What coronavirus looks like at the Bosnian-Croatian frontier for Europe’s unwanted migrants

by | conscience, Everything Else

Benedetta Zocchi, Queen Mary University of London

Although different countries around the world have taken largely similar approaches to facing the coronavirus pandemic by aiming to reduce human contact, it has become clear that their decisions have different consequences for different groups of people.

For many of us, it simply means adapting to working from home, reducing travel and reorienting our social lives to digital platforms. But for others, the COVID-19 global crisis has overlapped with pre-existing conditions of displacement to make what was already an uncomfortable life even less bearable. This is the case for thousands of asylum seekers who have been deported and held back on EU borders.

In the past three years, the border between Bosnia & Herzegovina and Croatia has become a gathering point for asylum seekers aiming to reach western EU countries. It’s also where they are stopped and pushed back by Croatian police. Those who are able to reach this border after months travelling across the Balkans, remain blocked on the Bosnian side of the frontier, where the International Organisation for Migration (IOM) has set up temporary reception camps in the towns of Bihać, Cazin and Velika Kladuša

Many of those caught in the attempt to cross the frontier report being beaten up and threatened by Croatian police officers. Humanitarian organisations struggle to keep track of the numbers of people passing through but the camps tend to be full most of the time. Consequently, most newcomers are no longer allowed within IOM facilities and are forced to sleep on the street of find shelter in abandoned buildings.

Lockdown without isolation

The first case of COVID-19 in Bosnia & Herzegovina was recorded in the city of Banja Luka on March 5 and the government declared a state of emergency 12 days later. People under 18 and over 65 were told to stay home for a month and a nationwide 8pm curfew was imposed.

The IOM camps immediately closed their gates so that no one was allowed to come in or to go out. In Bihać and Velika Kladuša, the situation has added another layer to what was already an emergency.

The two camps of Bira and Miral amount to little more than tents and containers hosted inside former factories. They have very poor hygiene conditions, no light and limited access to humanitarian support. Some of the people hosted in Bira have declared they are not receiving enough food or medical help. There is only one doctor in the camp and social distancing is not an option. Some of those who showed COVID-19 symptoms have not been able to self-isolate.

Outside the camps, some of the central supermarkets in the towns of Bihać and Velika Kladuša have stopped selling food to migrants.
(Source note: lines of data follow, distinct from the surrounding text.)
/-- Coordinates of `1` along a power basis: `δ_{c,0}`. [folklore] -/
theorem repr_one_eq (pb : PowerBasis F R) (c : Fin pb.dim) :
    pb.basis.repr 1 c = if (c : ℕ) = 0 then 1 else 0 := by
  have h0 : 0 < pb.dim := c.pos
  have h1 : (1 : R) = pb.basis ⟨0, h0⟩ := by rw [pb.basis_eq_pow]; simp
  rw [h1, pb.basis.repr_self, Finsupp.single_apply]
  by_cases hc : (c : ℕ) = 0
  · have : (⟨0, h0⟩ : Fin pb.dim) = c := Fin.ext (by simp [hc])
    simp [this, hc]
  · have : (⟨0, h0⟩ : Fin pb.dim) ≠ c := fun h => hc (by rw [← h])
    simp [this, hc]

/-- The coordinates of a variable or a constant operand are variables or constants.
[cite: Burgisser2000, Def. 2.1] -/
theorem coordFamily_input (pb : PowerBasis F R) (vals : List (MvPolynomial σ R))
    (o : Operand R σ) (c : Fin pb.dim) (ho : ∀ j, o ≠ Operand.gate j) :
    (∃ x, coordFamily pb vals (o, c) = X x) ∨ ∃ a, coordFamily pb vals (o, c) = C a := by
  cases o with
  | var x =>
    rw [coordFamily_apply, Operand.eval, CommExtSim.lmap_coord_X, repr_one_eq]
    by_cases hc : (c : ℕ) = 0
    · exact Or.inl ⟨x, by rw [if_pos hc, one_smul]⟩
    · exact Or.inr ⟨0, by rw [if_neg hc, zero_smul, C_0]⟩
  | const r =>
    rw [coordFamily_apply, Operand.eval, CommExtSim.lmap_coord_C]
    exact Or.inr ⟨_, rfl⟩
  | gate j => exact absurd rfl (ho j)

/-- **Sum gadget**: the coordinates of a sum gate are ONE linear layer over the coordinates of its
operands (matrices of multiplication by the coefficients), `d² · fan-in` wires, no product depth.
[cite: HrubesYehudayoff2011, Thm 4.2] -/
theorem gadget_sum (pb : PowerBasis F R) (vals : List (MvPolynomial σ R)) (ds : List ℕ) {s : ℕ}
    (h : JointPD (coordFamily pb vals) (fun p => p.1.depthIn ds) s)
    (args : List (R × Operand R σ)) :
    JointPD (Sum.elim (coordFamily pb vals)
        (fun c : Fin pb.dim => CommExtSim.lmap (pb.basis.coord c) ((Gate.sum args).eval vals)))
      (Sum.elim (fun p => p.1.depthIn ds)
        (fun _ => prodWeight (Gate.sum args) + ((Gate.sum args).args.map (Operand.depthIn ds)).foldr max 0))
      (s + 4 * pb.dim ^ 2 * args.length ^ 2) := by
  classical
  set D := ((Gate.sum args).args.map (Operand.depthIn ds)).foldr max 0 with hDdef
  have h1 := h.extend_sum (κ := Fin pb.dim) (J := Fin args.length × Fin pb.dim)
    (fun c ej => pb.basis.repr ((args[(ej.1 : ℕ)]).1 * pb.basis ej.2) c)
    (fun _ ej => ((args[(ej.1 : ℕ)]).2, ej.2)) D (by
      intro c ej
      refine le_foldr_max_of_mem ?_
      simp only [Gate.args, List.map_map, List.mem_map, Function.comp_apply]
      exact ⟨args[(ej.1 : ℕ)], List.getElem_mem _, rfl⟩)
  refine h1.reindex _ _ ?_ ?_
  · simp only [Fintype.card_prod, Fintype.card_fin]
    rcases Nat.eq_zero_or_pos args.length with hm | hm
    · rw [hm]; simp
    · have : pb.dim * (args.length * pb.dim) ≤ 4 * pb.dim ^ 2 * args.length ^ 2 :=
        calc pb.dim * (args.length * pb.dim) = pb.dim ^ 2 * args.length * 1 := by ring
          _ ≤ pb.dim ^ 2 * args.length * (4 * args.length) := Nat.mul_le_mul_left _ (by omega)
          _ = 4 * pb.dim ^ 2 * args.length ^ 2 := by ring
      omega
  · rintro (p | c)
    · exact Or.inl ⟨Sum.inl p, rfl, le_rfl⟩
    · refine Or.inl ⟨Sum.inr c, ?_, by simp⟩
      simp only [Sum.elim_inr, coordFamily_apply, Gate.eval]
      rw [← List.ofFn_getElem_eq_map args (fun a => a.1 • a.2.eval vals), List.sum_ofFn,
        CommExtSim.lmap_sum]
      simp_rw [CommExtSim.lmap_coord_smul pb.basis]
      rw [Fintype.sum_prod_type]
They were already kept out of most cafes and restaurants so their options are now extremely limited.

Most recently, drastic new measures were taken as a new camp was set up 30km from the city of Bihać, in an area called Lipa. local police have started deporting migrants, catching them around town or forcefully removing them from the squats they are occupying, to bring them to the new camp, in which they will be confined at least as long as the lockdown is in place.

Just a year ago, the European Commissioner for Human Rights criticised Bihać’s mayor Suhret Fazlic for setting up an open-air camp in the mountain area of Vucjak. Migrants who were sent to Vucjak called it “jungle camp” as is was situated in a completely isolated area, on the site of a former dump, with no access to electricity or drinkable water.

Fearing being sent to the new jungle camp, migrants are pushing forward more rapidly with their attempts to cross the frontier. That, in turn, means local Bosnian and Croatian police forces are using up valuable resources to chase and remove them from the border area. All this is happening against a background noise of Serbian interest groups suggesting these vulnerable Muslim migrants pose a threat to already precarious equilibrium between Serbians and Bosnian Muslims.

Many of us like to think we are all facing the same threat in this virus. It is a great leveller that doesn’t distinguish on the basis of class, race or gender. Yet the policies we put in place to manage it clearly do. Migrants who were already struggling to access basic resources are being pushed further onto the margins of locked down societies.

For asylum seekers displaced across Europe, the new global imperative of distancing was implicitly in place even before the pandemic crisis. These people are forever being asked to be somewhere else. In Europe, even in the face of a pandemic, different human lives have different value.

Benedetta Zocchi, Leverhulme Trust Doctoral Scholar, Queen Mary University of London

This article is republished from The Conversation under a Creative Commons license. Read the original article.